WORK INSTRUCTION> Please restate exactly what appears in the records below from the first line to the line where "the bottom eigenvector" is, that line included.

*** SOURCE MATERIAL Section Begins ***

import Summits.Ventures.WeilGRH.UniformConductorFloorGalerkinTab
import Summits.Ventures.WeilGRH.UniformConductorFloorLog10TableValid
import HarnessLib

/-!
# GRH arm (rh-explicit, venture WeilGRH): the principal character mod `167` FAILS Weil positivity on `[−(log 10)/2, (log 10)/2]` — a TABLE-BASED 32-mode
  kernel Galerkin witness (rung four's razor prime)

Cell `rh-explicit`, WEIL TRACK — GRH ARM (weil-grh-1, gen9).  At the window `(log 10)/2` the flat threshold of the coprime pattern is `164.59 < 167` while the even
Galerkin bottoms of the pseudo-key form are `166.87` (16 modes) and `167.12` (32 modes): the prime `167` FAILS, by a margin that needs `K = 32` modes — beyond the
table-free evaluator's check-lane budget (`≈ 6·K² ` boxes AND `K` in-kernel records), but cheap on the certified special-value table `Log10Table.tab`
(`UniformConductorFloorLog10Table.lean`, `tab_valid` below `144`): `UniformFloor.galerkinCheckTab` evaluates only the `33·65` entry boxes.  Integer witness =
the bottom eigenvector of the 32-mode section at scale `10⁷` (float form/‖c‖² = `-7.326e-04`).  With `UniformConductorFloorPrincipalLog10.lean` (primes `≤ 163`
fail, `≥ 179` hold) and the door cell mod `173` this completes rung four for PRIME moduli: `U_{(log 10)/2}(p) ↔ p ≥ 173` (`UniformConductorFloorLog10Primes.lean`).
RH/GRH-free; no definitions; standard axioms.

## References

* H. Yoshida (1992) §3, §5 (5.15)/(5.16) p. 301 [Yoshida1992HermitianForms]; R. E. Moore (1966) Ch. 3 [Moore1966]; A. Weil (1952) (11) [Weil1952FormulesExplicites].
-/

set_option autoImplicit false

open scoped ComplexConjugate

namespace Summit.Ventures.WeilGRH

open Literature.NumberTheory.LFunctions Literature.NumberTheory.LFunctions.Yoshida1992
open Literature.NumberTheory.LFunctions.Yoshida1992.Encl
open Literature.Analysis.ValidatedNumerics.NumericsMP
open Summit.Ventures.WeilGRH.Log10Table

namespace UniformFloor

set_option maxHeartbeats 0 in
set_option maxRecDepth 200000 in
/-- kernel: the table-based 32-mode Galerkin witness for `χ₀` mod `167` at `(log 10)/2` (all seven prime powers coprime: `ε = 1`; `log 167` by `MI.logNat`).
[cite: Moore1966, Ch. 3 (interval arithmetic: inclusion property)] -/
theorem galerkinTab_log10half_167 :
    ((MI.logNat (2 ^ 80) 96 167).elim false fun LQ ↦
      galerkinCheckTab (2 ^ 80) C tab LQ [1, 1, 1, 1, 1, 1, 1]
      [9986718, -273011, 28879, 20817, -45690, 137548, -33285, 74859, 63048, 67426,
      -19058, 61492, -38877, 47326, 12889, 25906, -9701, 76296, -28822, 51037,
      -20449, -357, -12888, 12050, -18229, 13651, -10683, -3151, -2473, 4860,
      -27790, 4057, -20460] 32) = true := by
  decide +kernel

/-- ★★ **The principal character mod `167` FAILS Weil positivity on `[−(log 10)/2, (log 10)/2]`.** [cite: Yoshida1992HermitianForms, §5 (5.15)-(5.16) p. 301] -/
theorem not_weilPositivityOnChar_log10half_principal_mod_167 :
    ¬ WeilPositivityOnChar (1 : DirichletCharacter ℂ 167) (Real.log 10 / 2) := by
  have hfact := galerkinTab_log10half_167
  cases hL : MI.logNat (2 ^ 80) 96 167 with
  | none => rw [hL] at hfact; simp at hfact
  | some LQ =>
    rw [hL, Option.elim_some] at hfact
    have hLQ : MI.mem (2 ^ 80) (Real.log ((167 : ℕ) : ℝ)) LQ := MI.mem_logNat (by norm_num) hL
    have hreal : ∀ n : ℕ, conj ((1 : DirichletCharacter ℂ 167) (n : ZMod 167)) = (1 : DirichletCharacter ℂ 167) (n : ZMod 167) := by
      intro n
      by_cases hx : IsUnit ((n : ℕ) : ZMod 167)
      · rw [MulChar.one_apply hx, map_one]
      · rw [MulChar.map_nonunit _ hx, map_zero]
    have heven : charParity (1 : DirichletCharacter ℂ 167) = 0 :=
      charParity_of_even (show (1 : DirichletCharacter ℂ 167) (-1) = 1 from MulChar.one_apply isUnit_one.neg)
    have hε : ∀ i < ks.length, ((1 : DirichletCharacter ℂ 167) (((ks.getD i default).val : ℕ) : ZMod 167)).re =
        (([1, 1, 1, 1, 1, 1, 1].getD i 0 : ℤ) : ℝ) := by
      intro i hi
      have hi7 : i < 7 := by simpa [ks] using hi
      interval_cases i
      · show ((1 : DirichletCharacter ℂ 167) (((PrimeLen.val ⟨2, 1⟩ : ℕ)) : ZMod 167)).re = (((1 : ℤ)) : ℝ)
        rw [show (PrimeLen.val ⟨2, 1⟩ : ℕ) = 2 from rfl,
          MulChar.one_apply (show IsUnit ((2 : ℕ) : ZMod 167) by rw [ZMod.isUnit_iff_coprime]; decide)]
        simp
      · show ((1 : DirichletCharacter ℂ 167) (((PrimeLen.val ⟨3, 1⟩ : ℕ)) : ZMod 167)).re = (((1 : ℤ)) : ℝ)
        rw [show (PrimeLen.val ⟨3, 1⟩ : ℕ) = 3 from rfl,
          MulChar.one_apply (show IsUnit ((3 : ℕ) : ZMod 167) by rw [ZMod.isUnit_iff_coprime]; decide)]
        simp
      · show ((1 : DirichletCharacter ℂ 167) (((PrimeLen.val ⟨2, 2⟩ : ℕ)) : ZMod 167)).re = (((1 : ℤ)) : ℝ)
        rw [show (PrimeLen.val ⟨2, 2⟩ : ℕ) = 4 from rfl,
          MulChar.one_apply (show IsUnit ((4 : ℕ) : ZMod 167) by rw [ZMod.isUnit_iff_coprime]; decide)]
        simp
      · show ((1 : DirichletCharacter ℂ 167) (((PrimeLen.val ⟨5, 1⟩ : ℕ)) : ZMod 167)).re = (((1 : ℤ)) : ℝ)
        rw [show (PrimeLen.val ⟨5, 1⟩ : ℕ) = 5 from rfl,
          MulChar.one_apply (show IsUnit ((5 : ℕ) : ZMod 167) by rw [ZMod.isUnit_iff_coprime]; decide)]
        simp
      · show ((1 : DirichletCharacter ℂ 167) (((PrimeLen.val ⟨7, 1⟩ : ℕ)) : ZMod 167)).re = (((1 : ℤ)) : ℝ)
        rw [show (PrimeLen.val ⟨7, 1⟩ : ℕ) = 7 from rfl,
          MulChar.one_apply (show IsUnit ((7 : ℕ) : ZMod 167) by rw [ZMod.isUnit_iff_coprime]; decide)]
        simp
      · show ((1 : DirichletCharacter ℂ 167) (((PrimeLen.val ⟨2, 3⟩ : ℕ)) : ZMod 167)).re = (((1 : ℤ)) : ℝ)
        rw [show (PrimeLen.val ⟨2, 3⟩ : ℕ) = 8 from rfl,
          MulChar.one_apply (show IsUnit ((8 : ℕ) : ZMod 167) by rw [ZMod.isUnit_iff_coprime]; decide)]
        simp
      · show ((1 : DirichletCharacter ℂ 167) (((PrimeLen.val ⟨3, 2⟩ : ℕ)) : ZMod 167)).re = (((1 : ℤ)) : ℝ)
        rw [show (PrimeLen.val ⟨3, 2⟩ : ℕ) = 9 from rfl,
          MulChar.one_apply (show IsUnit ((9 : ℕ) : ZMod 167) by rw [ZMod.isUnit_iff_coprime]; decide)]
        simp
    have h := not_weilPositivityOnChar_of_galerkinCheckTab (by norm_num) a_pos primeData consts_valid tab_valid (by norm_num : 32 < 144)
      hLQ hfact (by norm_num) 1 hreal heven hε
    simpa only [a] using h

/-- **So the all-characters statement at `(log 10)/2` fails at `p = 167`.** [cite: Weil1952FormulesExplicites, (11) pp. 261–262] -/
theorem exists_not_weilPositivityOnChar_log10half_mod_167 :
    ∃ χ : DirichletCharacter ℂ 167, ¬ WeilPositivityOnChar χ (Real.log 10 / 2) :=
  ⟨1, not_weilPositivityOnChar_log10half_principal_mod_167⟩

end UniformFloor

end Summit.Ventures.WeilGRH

*** SOURCE MATERIAL Section Ends ***

TASK OUTPUT>
import Summits.Ventures.WeilGRH.UniformConductorFloorGalerkinTab
import Summits.Ventures.WeilGRH.UniformConductorFloorLog10TableValid
import HarnessLib

/-!
# GRH arm (rh-explicit, venture WeilGRH): the principal character mod `167` FAILS Weil positivity on `[−(log 10)/2, (log 10)/2]` — a TABLE-BASED 32-mode
  kernel Galerkin witness (rung four's razor prime)

Cell `rh-explicit`, WEIL TRACK — GRH ARM (weil-grh-1, gen9).  At the window `(log 10)/2` the flat threshold of the coprime pattern is `164.59 < 167` while the even
Galerkin bottoms of the pseudo-key form are `166.87` (16 modes) and `167.12` (32 modes): the prime `167` FAILS, by a margin that needs `K = 32` modes — beyond the
table-free evaluator's check-lane budget (`≈ 6·K² ` boxes AND `K` in-kernel records), but cheap on the certified special-value table `Log10Table.tab`
(`UniformConductorFloorLog10Table.lean`, `tab_valid` below `144`): `UniformFloor.galerkinCheckTab` evaluates only the `33·65` entry boxes.  Integer witness =
the bottom eigenvector of the 32-mode section at scale `10⁷` (float form/‖c‖² = `-7.326e-04`).  With `UniformConductorFloorPrincipalLog10.lean` (primes `≤ 163`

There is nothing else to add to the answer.